## TASK BRIEF
Scan the entries below for "stmt" and copy each line that holds it.

-- -- --

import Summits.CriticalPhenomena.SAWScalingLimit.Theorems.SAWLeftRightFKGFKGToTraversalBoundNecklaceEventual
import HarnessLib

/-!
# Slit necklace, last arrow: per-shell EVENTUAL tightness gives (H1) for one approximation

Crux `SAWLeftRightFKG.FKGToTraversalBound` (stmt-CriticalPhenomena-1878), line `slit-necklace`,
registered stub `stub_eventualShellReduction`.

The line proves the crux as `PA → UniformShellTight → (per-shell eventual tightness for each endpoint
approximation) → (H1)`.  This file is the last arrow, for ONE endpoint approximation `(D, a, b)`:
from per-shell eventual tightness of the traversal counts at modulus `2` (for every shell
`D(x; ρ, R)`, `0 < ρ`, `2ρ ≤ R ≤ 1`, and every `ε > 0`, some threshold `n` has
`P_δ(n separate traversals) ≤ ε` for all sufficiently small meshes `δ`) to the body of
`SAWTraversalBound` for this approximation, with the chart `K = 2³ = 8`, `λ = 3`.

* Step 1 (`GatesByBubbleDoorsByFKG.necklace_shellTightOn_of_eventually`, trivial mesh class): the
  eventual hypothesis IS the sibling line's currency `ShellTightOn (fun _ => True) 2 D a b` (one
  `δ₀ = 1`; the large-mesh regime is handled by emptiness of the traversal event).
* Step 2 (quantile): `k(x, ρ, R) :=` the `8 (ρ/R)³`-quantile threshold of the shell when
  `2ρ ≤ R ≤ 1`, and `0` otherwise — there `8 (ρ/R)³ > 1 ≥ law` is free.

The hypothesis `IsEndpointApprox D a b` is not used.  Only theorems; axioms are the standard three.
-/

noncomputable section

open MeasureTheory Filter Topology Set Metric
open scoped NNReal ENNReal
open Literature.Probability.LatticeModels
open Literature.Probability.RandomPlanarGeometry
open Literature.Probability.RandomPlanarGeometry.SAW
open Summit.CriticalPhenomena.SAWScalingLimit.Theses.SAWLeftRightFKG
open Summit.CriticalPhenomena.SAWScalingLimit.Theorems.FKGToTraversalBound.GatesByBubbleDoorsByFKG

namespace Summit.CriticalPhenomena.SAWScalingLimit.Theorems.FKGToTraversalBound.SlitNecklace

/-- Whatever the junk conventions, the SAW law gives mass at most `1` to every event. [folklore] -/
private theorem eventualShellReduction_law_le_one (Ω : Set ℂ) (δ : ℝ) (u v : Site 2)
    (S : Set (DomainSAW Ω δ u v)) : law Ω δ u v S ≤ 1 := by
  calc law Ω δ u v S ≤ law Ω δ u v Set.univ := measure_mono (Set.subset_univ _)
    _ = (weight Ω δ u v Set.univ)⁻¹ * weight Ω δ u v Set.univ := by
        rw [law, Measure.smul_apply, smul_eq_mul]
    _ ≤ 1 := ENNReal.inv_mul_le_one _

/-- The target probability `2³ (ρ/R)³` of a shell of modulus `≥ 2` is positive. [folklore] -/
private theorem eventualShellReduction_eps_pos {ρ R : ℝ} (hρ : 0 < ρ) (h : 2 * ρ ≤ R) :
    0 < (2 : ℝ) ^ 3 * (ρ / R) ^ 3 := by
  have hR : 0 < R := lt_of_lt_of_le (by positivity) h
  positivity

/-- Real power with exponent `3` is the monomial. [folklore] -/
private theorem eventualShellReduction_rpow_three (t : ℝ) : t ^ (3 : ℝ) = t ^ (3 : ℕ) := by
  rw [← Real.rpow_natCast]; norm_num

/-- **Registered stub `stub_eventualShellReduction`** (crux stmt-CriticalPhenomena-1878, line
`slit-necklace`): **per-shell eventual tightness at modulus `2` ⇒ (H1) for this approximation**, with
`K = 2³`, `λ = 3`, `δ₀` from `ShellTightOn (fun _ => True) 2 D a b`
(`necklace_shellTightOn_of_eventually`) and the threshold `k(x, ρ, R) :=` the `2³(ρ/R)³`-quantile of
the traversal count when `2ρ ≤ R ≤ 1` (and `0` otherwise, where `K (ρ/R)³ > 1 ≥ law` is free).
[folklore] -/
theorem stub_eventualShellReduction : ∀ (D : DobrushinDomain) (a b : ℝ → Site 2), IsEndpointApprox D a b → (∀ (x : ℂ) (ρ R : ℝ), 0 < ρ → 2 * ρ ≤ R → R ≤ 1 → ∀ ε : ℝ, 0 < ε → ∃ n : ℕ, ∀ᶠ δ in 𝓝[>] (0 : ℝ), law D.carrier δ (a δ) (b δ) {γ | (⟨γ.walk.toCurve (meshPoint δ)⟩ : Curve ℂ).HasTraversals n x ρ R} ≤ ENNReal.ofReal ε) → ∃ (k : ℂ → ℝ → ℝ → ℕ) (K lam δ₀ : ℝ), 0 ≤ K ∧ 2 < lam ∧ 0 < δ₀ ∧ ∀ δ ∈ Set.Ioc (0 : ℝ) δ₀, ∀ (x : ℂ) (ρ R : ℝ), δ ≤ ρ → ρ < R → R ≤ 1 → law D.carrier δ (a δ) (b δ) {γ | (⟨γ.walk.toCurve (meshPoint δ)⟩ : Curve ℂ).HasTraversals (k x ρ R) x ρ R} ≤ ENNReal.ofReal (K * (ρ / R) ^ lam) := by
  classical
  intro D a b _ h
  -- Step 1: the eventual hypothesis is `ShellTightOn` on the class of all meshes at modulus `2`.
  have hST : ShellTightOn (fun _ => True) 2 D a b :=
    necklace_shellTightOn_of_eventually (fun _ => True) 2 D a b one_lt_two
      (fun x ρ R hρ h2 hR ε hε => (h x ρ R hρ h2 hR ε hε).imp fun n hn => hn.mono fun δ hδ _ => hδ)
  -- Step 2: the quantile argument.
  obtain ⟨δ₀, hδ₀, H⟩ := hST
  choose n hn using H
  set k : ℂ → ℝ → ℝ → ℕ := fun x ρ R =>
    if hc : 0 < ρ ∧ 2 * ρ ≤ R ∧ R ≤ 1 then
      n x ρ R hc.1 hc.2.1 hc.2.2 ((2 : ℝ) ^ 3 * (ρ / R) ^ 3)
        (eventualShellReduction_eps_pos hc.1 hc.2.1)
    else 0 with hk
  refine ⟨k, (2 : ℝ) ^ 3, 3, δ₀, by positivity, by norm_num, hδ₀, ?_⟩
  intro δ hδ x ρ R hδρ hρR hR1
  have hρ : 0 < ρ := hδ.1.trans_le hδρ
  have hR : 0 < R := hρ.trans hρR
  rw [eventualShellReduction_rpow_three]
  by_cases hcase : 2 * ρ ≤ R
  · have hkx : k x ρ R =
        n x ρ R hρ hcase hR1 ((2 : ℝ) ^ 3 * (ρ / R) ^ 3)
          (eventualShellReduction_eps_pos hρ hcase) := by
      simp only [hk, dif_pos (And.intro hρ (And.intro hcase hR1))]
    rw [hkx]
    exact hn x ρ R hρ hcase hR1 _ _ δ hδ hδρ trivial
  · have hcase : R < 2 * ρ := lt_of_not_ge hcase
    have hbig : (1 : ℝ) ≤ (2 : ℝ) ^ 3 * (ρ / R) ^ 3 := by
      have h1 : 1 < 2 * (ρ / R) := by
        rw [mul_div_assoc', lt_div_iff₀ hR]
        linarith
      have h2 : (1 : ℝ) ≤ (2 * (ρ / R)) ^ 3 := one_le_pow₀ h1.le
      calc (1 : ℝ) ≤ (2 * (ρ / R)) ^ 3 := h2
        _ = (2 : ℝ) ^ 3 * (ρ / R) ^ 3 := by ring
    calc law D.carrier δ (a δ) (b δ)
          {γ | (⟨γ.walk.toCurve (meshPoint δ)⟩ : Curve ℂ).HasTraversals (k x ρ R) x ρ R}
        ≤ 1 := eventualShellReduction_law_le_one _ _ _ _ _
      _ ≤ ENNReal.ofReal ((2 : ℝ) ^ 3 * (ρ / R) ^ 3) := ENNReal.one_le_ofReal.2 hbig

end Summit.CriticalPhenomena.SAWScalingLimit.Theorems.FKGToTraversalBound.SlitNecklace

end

-- -- --

## ANSWER BELOW
Crux `SAWLeftRightFKG.FKGToTraversalBound` (stmt-CriticalPhenomena-1878), line `slit-necklace`,
/-- **Registered stub `stub_eventualShellReduction`** (crux stmt-CriticalPhenomena-1878, line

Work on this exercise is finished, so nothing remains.